Une idée du commerce - Fondation pour Genève

Transcription

Une idée du commerce - Fondation pour Genève
Entre Genève
ET Altdorf
Une idée du commerce
Par Joëlle Kuntz
A
u XIVe siècle, Genève est un centre de foires
internationales. Uri administre la passerelle
construite au-dessus de la gorge des Schoellenen pour le trafic des marchandises à travers
le Gothard. Uranais et Genevois font leur apprentissage
commercial au même moment de l’histoire. Ils sont de la
même école. Uri a maintenant les Nouvelles transversales
alpines. Genève l’Organisation mondiale du commerce.
Une culture les lie: celle de l’échange des biens. Une histoire les lie: avoir eu à défendre les conditions économiques
et politiques de l’échange, les routes et les taxes.

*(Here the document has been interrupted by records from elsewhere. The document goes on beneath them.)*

/-! ### §2 Kato's formula for `W` at the points mapping to deep formal points of the model -/

set_option maxHeartbeats 4800000 in
include hgal hp2 hΔ hA hψm hφ hTφ in
/-- ★★★★ **Kato's explicit reciprocity law at `F = K_v` for a curve `W/K₀` ISOMORPHIC over `F` to a RAMIFIED good supersingular model `W_D ≡ E₀ (mod ϖ)`
(along the transport matching `θ_∞ ≫ T_p(φ) ≫ e`), at EVERY cocycle of `T_pW|_{Γ_F}` and EVERY point of `W(F)` whose image `φ Q₀` is a deep formal point of the model —
no (K₂), no cocycle, no integrating-pair, no `Fil¹`/non-degeneracy hypothesis; pairing, `exp*`, `d` and representation are those of `W` ITSELF.**
The `φ`-twin of `exists_const_tatePairingPoint_eq_neg_trace_transported_formalPoint` (`φ = id`). Inputs: the cell data (Weil tower `e` with
`heL/healt/henondeg`, `ψ = log χ`, the de Rham binders `hinj / hde / d`), the good supersingular `ℤ`-curve `E₀` (`p ≥ 5`, `p ∤ Δ(E₀)`, Hasse `0`) with
`W_D ≡ E₀ (mod ϖ)`, the transported period maps `(LT, P⁰, Q⁰)` at an index `N ≥ e` with their specification (from `exists_transported_periodHoms`),
a Hodge line `(A, B, d)` with `(A, B) ≠ 0`, and `hne` in branch (a): `(∃ τ, θ(P⁰τ) ≠ 0) → ∃ τ, ι(A)P⁰τ + ι(B)Q⁰τ ≠ 0`. Then there is ONE `c ∈ F`
such that for every `η ∈ Z¹(Γ_F, T_pW)`, every `P ∈ W(F)` with a `p`-power division sequence `Q` in `W(F̄)` (`Q₀ = P`) whose image `φ Q₀` is a formal point
of `E` with `‖z(φ Q₀)‖^N ≤ ‖p‖`, and every `c_P ∈ F` with `ι(c_P) = p^N·Σ'[Xʲ]log_{W_D}·z(φ Q₀)ʲ`:

  **`⟨[η], P⟩ = −Tr_{F/ℚ_p}(c_P · exp*_d(η) · c)`.**

[cite: Kato1993LNM1553, Ch. II Thm. 1.4.1 (3)–(4) and Lemma 1.4.3] [cite: BlochKato1990, Ex. 3.10.1, Example 3.11]
[cite: Colmez1992PeriodesAbeliennes, §2] [cite: Katz1981CrystallineDieudonne, Thm. 5.1.4–5.1.5] [cite: SilvermanAEC2009, Prop. VII.2.2 and VIII §2] -/
theorem exists_const_tatePairingPoint_eq_neg_trace_transported_formalPoint_transport (hp5 : 5 ≤ p)
    (E₀ : WeierstrassCurve ℤ)
    (hWE : Wm.map (Ideal.Quotient.mk (Ideal.span {EisensteinRoot.CoeffDisc.of Dv (AdjoinRoot.root Dv.poly)})) =
      (E₀.map (algebraMap ℤ (EisensteinRoot.CoeffDisc Dv))).map
        (Ideal.Quotient.mk (Ideal.span {EisensteinRoot.CoeffDisc.of Dv (AdjoinRoot.root Dv.poly)})))
    (hΔ₀ : ¬ (p : ℤ) ∣ E₀.Δ) (hA₀ : (E₀.map (Int.castRingHom (ZMod p))).hasseCoeff p = 0)
    [(E₀.map (Int.castRingHom ℚ_[p])).IsElliptic] [(E₀.map (Int.castRingHom (ZMod p))).IsElliptic]
    [(curveOver (CompletedAlgClosure (v.adicCompletion K)) E₀).IsElliptic]
    {N : ℕ} (hN : Dv.e ≤ N) {LT : AinfTop.TatePtO (v.adicCompletion K) (Wm.map ψm) p →+ BmaxPlus (v.adicCompletion K) p}
    {P₀ Q₀ : AinfTop.TatePtO (v.adicCompletion K) (Wm.map ψm) p →+ BdRPlusTop (v.adicCompletion K) p}
    (hLT : ∀ (τ : AinfTop.TatePtO (v.adicCompletion K) (Wm.map ψm) p) (w : ℕ → (maxNilIdealC (v.adicCompletion K)).toIdeal)
        (hw : ∀ n, AinfTop.mulPC (v.adicCompletion K) p E₀ (w (n + 1)) = w n)
        (_ : ∀ n, ‖(((w n : (maxNilIdealC (v.adicCompletion K)).toIdeal) : CBall (v.adicCompletion K)) : CompletedAlgClosure (v.adicCompletion K)) -
          (((AinfTop.seqO (Wm.map ψm) τ n : (maxNilIdealC (v.adicCompletion K)).toIdeal) : CBall (v.adicCompletion K)) :
            CompletedAlgClosure (v.adicCompletion K))‖ ≤
          ‖((Dv.rootC : integerC (v.adicCompletion K)) : CompletedAlgClosure (v.adicCompletion K))‖)
        (z : bmaxZero (v.adicCompletion K) p), algebraMap (Ainf (p := p) (v.adicCompletion K)) (bmaxZero (v.adicCompletion K) p)
          ((AinfTop.of (v.adicCompletion K) p).symm (((AinfTop.divisionLiftPt E₀ (surjective_fontaineTheta_integerC hpv) w hw).val :
            (AinfTop.nilTheta (v.adicCompletion K) p (surjective_fontaineTheta_integerC hpv)).toIdeal) : AinfTop (v.adicCompletion K) p)) ^ N =
          (p : bmaxZero (v.adicCompletion K) p) * z →
        LT τ = PadicLogSeries.logSum ((algebraMap (Ainf (p := p) (v.adicCompletion K)) (bmaxZero (v.adicCompletion K) p)).comp zpToAinf)
          (GaloisContinuity.formalLogNum E₀ p) N
          (algebraMap (Ainf (p := p) (v.adicCompletion K)) (bmaxZero (v.adicCompletion K) p)
            ((AinfTop.of (v.adicCompletion K) p).symm (((AinfTop.divisionLiftPt E₀ (surjective_fontaineTheta_integerC hpv) w hw).val :
              (AinfTop.nilTheta (v.adicCompletion K) p (surjective_fontaineTheta_integerC hpv)).toIdeal) : AinfTop (v.adicCompletion K) p))) z)
    (hP₀ : ∀ τ, P₀ τ = BdRPlusTop.of (v.adicCompletion K) p (bmaxPlusToBdR (v.adicCompletion K) p (LT τ)))
    (hQ₀ : ∀ τ, Q₀ τ = BdRPlusTop.of (v.adicCompletion K) p (bmaxPlusToBdR (v.adicCompletion K) p (frobBmaxPlus (v.adicCompletion K) p (LT τ))))
    (hP₀Z : ∀ (c : ℤ_[p]) (τ : AinfTop.TatePtO (v.adicCompletion K) (Wm.map ψm) p),
      P₀ (c • τ) = BdRPlusTop.of (v.adicCompletion K) p (qpToBdR (c : ℚ_[p])) * P₀ τ)
    (hQ₀Z : ∀ (c : ℤ_[p]) (τ : AinfTop.TatePtO (v.adicCompletion K) (Wm.map ψm) p),
      Q₀ (c • τ) = BdRPlusTop.of (v.adicCompletion K) p (qpToBdR (c : ℚ_[p])) * Q₀ τ)
    (hP₀g : ∀ (σ : absoluteGaloisGroup (v.adicCompletion K)) (τ : AinfTop.TatePtO (v.adicCompletion K) (Wm.map ψm) p),
      BdRPlusTop.gal (v.adicCompletion K) p σ (P₀ τ) = P₀ (σ • τ))
    (hQ₀g : ∀ (σ : absoluteGaloisGroup (v.adicCompletion K)) (τ : AinfTop.TatePtO (v.adicCompletion K) (Wm.map ψm) p),
      BdRPlusTop.gal (v.adicCompletion K) p σ (Q₀ τ) = Q₀ (σ • τ))
    (A B : v.adicCompletion K) (dHL : ℕ)
    (hHL : ∀ n : ℕ, ‖(p : CompletedAlgClosure (v.adicCompletion K)) ^ dHL * PowerSeries.coeff n
        ((Wm.map ((CBall (v.adicCompletion K)).subtype.comp (EisensteinRoot.CoeffDisc.toCBall Dv))).formalLog -
          PowerSeries.C (algebraMap (v.adicCompletion K) (CompletedAlgClosure (v.adicCompletion K)) A) *
            (E₀.map (Int.castRingHom (CompletedAlgClosure (v.adicCompletion K)))).formalLog -
          PowerSeries.C (algebraMap (v.adicCompletion K) (CompletedAlgClosure (v.adicCompletion K)) B) *
            PowerSeries.expand p hprime.out.ne_zero (E₀.map (Int.castRingHom (CompletedAlgClosure (v.adicCompletion K)))).formalLog)‖ ≤ 1)
    (hAB : A ≠ 0 ∨ B ≠ 0)
    (hne_a : (∃ τ, thetaBdR ((BdRPlusTop.of (v.adicCompletion K) p).symm (P₀ τ)) ≠ 0) →
      ∃ τ, BdRPlusTop.of (v.adicCompletion K) p (embBdRHom hpv (surjective_fontaineTheta_integerC hpv) A) * P₀ τ +
        BdRPlusTop.of (v.adicCompletion K) p (embBdRHom hpv (surjective_fontaineTheta_integerC hpv) B) * Q₀ τ ≠ 0)
    (ψ : C(absoluteGaloisGroup (v.adicCompletion K), ℤ_[p])) (hψ : ∀ σ τ, ψ (σ * τ) = ψ σ + ψ τ)
    (hψlog : ∀ τ, (ψ τ : ℚ_[p]) = logCyclotomic (F := (v.adicCompletion K)) p τ)
    (heL : ∀ (c : ℤ_[p]) (S U : W.tateModule p),
      (weilContPairingPadic W (v.adicCompletion K) p e hμ hadd₁ hadd₂ hgal hcompat).toLin (c • S) U =
      twistHom (v.adicCompletion K) p ((weilContPairingPadic W (v.adicCompletion K) p e hμ hadd₁ hadd₂ hgal hcompat).toLin S U) c)
    (healt : ∀ S : W.tateModule p,
      (weilContPairingPadic W (v.adicCompletion K) p e hμ hadd₁ hadd₂ hgal hcompat).toLin S S = 0)
    (henondeg : ∀ S : W.tateModule p,
      (∀ U, (weilContPairingPadic W (v.adicCompletion K) p e hμ hadd₁ hadd₂ hgal hcompat).toLin S U = 0) → S = 0)
    (hinj : letI := LocalField.padicAlgebra (v.adicCompletion K) p hpv
      (bdRPeriodRingData (F := (v.adicCompletion K)) (p := p) hpv).CupLogInjective (logCyclotomic p)
        (restrictedRationalTateRep W (v.adicCompletion K) p))
    (hde : letI := LocalField.padicAlgebra (v.adicCompletion K) p hpv
      ∀ η : contOneCocycles (restrictedTateRep W (v.adicCompletion K) p).toTopRep,
        (bdRPeriodRingData (F := (v.adicCompletion K)) (p := p) hpv).HasDualExp (logCyclotomic p)
          (restrictedRationalTateRep W (v.adicCompletion K) p)
          fun σ => TateModule.toRational p (η.1 σ))
    (d : letI := LocalField.padicAlgebra (v.adicCompletion K) p hpv
      (bdRPeriodRingData (F := (v.adicCompletion K)) (p := p) hpv).FilZeroLine
        (restrictedRationalTateRep W (v.adicCompletion K) p)) :
    letI := LocalField.padicAlgebra (v.adicCompletion K) p hpv
    ∃ c : v.adicCompletion K,
      ∀ (η : contOneCocycles (restrictedTateRep W (v.adicCompletion K) p).toTopRep)
        (P : (W.baseChange (v.adicCompletion K)).toAffine.Point)
        (Q : ℕ → geomPoints (W.baseChange (v.adicCompletion K)))
        (hQ : ∀ n, p • Q (n + 1) = Q n)
        (_hQ0 : Q 0 = toGeomPoints (W.baseChange (v.adicCompletion K)) P)
        (hP1 : AinfTop.geomToCO (Wm.map ψm) ((⇑φ ∘ Q) 0) ∈ kernel (NormedField.valuation (K := CompletedAlgClosure (v.adicCompletion K)))
          (curveOver (CompletedAlgClosure (v.adicCompletion K)) (Wm.map ψm))),
        ‖((zPt (AinfTop.geomToCO (Wm.map ψm) ((⇑φ ∘ Q) 0)) hP1 : CBall (v.adicCompletion K)) : CompletedAlgClosure (v.adicCompletion K))‖ ^ N ≤
            ‖(p : CompletedAlgClosure (v.adicCompletion K))‖ →
        ∀ cP : v.adicCompletion K,
          algebraMap (v.adicCompletion K) (CompletedAlgClosure (v.adicCompletion K)) cP =
            (p : CompletedAlgClosure (v.adicCompletion K)) ^ N *
              ∑' j : ℕ, PowerSeries.coeff j (Wm.map ((CBall (v.adicCompletion K)).subtype.comp (EisensteinRoot.CoeffDisc.toCBall Dv))).formalLog *
                ((zPt (AinfTop.geomToCO (Wm.map ψm) ((⇑φ ∘ Q) 0)) hP1 : CBall (v.adicCompletion K)) : CompletedAlgClosure (v.adicCompletion K)) ^ j →
          ((tatePairingPoint W (v.adicCompletion K) p e hμ hadd₁ hadd₂ hgal hcompat
              (oneCocycleClass _ η) P : ℤ_[p]) : ℚ_[p]) =
            -Algebra.trace ℚ_[p] (v.adicCompletion K) (cP * (expStarCoord W hpv d η * c)) := by
  have hprime' : p.Prime := Fact.out
  haveI := module_free_tateModule_holds (AinfTop.curveFO (v.adicCompletion K) (Wm.map ψm)) p
  haveI := module_finite_tateModule_holds (AinfTop.curveFO (v.adicCompletion K) (Wm.map ψm)) p
  haveI := module_free_tateModule_holds W p
  haveI := module_finite_tateModule_holds W p
  -- a nonzero element of `T_pŴ_D` (rank two of `T_pE` and the canonical matching)
  have hex : ∃ τ₀ : AinfTop.TatePtO (v.adicCompletion K) (Wm.map ψm) p, τ₀ ≠ 0 := by
    let b2 := Module.finBasisOfFinrankEq ℤ_[p] ((AinfTop.curveFO (v.adicCompletion K) (Wm.map ψm)).tateModule p)
      (finrank_tateModule_eq_two_holds (AinfTop.curveFO (v.adicCompletion K) (Wm.map ψm)) p (Nat.cast_ne_zero.2 hprime'.ne_zero))
    exact ⟨((tateModuleEquiv (AinfTop.curveFO (v.adicCompletion K) (Wm.map ψm)) (v.adicCompletion K) p).trans
        (AinfTop.tateGeomEquivTatePtOSS (v.adicCompletion K) (Wm.map ψm) p hp2 hΔ hA)) (b2 0),
      fun h => b2.ne_zero 0 (((tateModuleEquiv (AinfTop.curveFO (v.adicCompletion K) (Wm.map ψm)) (v.adicCompletion K) p).trans
        (AinfTop.tateGeomEquivTatePtOSS (v.adicCompletion K) (Wm.map ψm) p hp2 hΔ hA)).map_eq_zero_iff.1 h)⟩
  -- THE BRANCH: the recombined pair `Pω″ = ι(A)P⁰ + ι(B)Q⁰ ⊆ Fil¹`, `Pη″ = ι(C)P⁰ + ι(C′)Q⁰`, with `hne`, `hnot`
  obtain ⟨C, C', Pω₀, Pη₀, hPω₀, hPη₀, hfil₀, hne₀, hnot₀⟩ := exists_transported_etaPartner hpv Dv Wm E₀ hWE ψm hψm hN hLT hP₀ hQ₀ A B dHL
    hHL hp5 hΔ₀ hA₀ hAB hex hne_a
  -- FILE A: the capstone with the recombined transported pair along the canonical matching (partial application, then the line `d`)
  have hpart := exists_const_tatePairingPoint_eq_neg_trace_of_KTwo_transported_of_matching v
    W e hμ hadd₁ hadd₂ hgal hcompat hpv Dv Wm E₀ hWE ψm hψm
    ((tateModuleEquiv W (v.adicCompletion K) p).trans
      (Tφ.trans (AinfTop.tateGeomEquivTatePtOSS (v.adicCompletion K) (Wm.map ψm) p hp2 hΔ hA)))
    (em_transport_smul v W hpv Dv Wm ψm hp2 hΔ hA φ hφ Tφ hTφ) hN hLT hP₀ hQ₀ hP₀Z hQ₀Z hP₀g hQ₀g A B C C' hAB hPω₀ hPη₀ hfil₀ hne₀ hnot₀ ψ hψ hψlog
    heL healt henondeg hinj hde
  obtain ⟨cL, c, -, -, hmain⟩ := hpart d
  clear hpart
  -- the per-point Kummer data along the canonical matching, with (K₂) PROVED
  -- (STEPWISE application: a one-shot application of this many-binder theorem costs a prohibitive amount of elaboration)
  have hB3 := exists_transported_kummer_data_transport v hpv Dv Wm ψm hψm hp2 hΔ hA W φ hφ Tφ hTφ E₀ hWE (N := N) hN (LT := LT) (P₀ := P₀) (Q₀ := Q₀)
  have hB3' := hB3 hLT
  have hB3'' := hB3' hP₀ hQ₀ A B dHL
  have hdata := hB3'' hHL
  clear hB3 hB3' hB3''
  refine ⟨c, fun η P Q hQ hQ0 hP1 huN cP hcP => ?_⟩
  have hdataP := hdata P Q hQ hQ0 hP1
  have hdataP' := hdataP huN cP hcP
  obtain ⟨κ, bω₀, bη₀, h1, h2, h3, h4, hK⟩ := hdataP'
  exact hmain η κ P h1 bω₀ bη₀ cP h2 h3 h4 (Module.Free.chooseBasis ℤ_[p] _) fun i => hK _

Un homme les lie: Louis Favre, le constructeur genevois
du premier tunnel ferroviaire sous le Gothard. Son entreprise est une épopée industrielle dramatique qui met
en scène la compétition sauvage, le génie technique,
le courage, l’endurance, l’avarice, la brutalité, le mensonge, la jalousie, tous les vices et vertus d’une époque
de conquête des Alpes. Favre a obtenu l’adjudication
des travaux par un pari certainement présomptueux: il
terminerait le tunnel en huit ans, un an de moins que
son principal concurrent, et à un coût inférieur de 12
millions de francs. Tout retard serait imputé à ses frais.
Le temps serait donc son principal ennemi.
Il y en aurait bien d’autres: la Compagnie des chemins
de fer du Gothard, fondée en 1871 avec les capitaux
suisses, allemands et italiens réunis par Alfred Escher,
pressée de rentabiliser ses actions et cherchant toujours
à négocier à la baisse les suppléments d’infrastructures
nécessaires, y compris pour la sécurité; ses ingénieurs,
toujours à contester les choix de Favre, dans l’espoir
de le remplacer; le milieu technique zurichois, qui a
l’oreille de l’administration fédérale et en profite pour
discréditer les manières de faire du Genevois; la petite
société rurale de Goeschenen, qui spécule honteusement sur les besoins des ouvriers; la roche enfin, son
imprévisibilité, sa résistance, les infiltrations d’eau.
Favre ouvre les deux chantiers de Goeschenen et d’Airolo en octobre 1872. Il a 46 ans. Il a engagé un
autre Genevois, Daniel Colladon, l’inventeur de compresseurs à grande vitesse et à injection d’eau pulvérisée qui ont fait miracle au percement du Mont-Cenis,
dirigé par lui.
Les ouvriers, des Italiens, sont entre 2000 et 4000. Leurs
conditions de vie et de travail sont précaires. Favre a
fait construire des bâtiments pour en abriter près d’un
millier mais c’est insuffisant, surtout à Goeschenen où
nombre d’entre eux s’entassent chez l’habitant à des
prix exorbitants et sans hygiène. Dans le tunnel même,
l’air est raréfié ou empesté de fumées mortelles. La dynamite et les éboulements multiplient les accidents. En
1876, une grève éclate sur le chantier de Goeschenen.
La milice est appelée. Reçue à coup de cailloux, elle tire.
Quatre morts. Un commissaire fédéral est nommé pour
ouvrir une enquête. Son rapport n’absout pas Favre, qui
se défend avec énergie, soupçonnant la malveillance
des ingénieurs de la Compagnie du Gothard.
Celle-ci, en effet, l’empêchant de procéder à la maçonnerie du tunnel qu’il juge indispensable, cherche le
conflit. Le Genevois en réfère au Conseil fédéral, sans
obtenir gain de cause. Le 1er août 1879, au milieu du
tunnel, son cœur s’arrête. Il meurt parmi les ouvriers.
Il a 53 ans. Il venait pourtant de recevoir une lettre du
ministre allemand des transports propre à le consoler:
«Nous voici donc une étape en avant dans votre grande
entreprise dans laquelle jusqu’ici votre génie a été, à la
lettre, la clé de voûte.»
L’ouvrage sera terminé avec deux ans de retard, au prix
de la vie de 177 ouvriers, victimes d’accidents, et de
500 à 800 autres, atteints par l’anémie des mineurs,
une maladie due aux émanations de gaz dégagées
par la dynamite. L’entreprise de Favre sera liquidée et
ses héritiers longtemps poursuivis pour dettes par la
Compagnie du Gothard.
Entre Uri et Genève: un lien qui est toute l’histoire du
XIXe siècle, le progrès et la misère, dans cet ordre.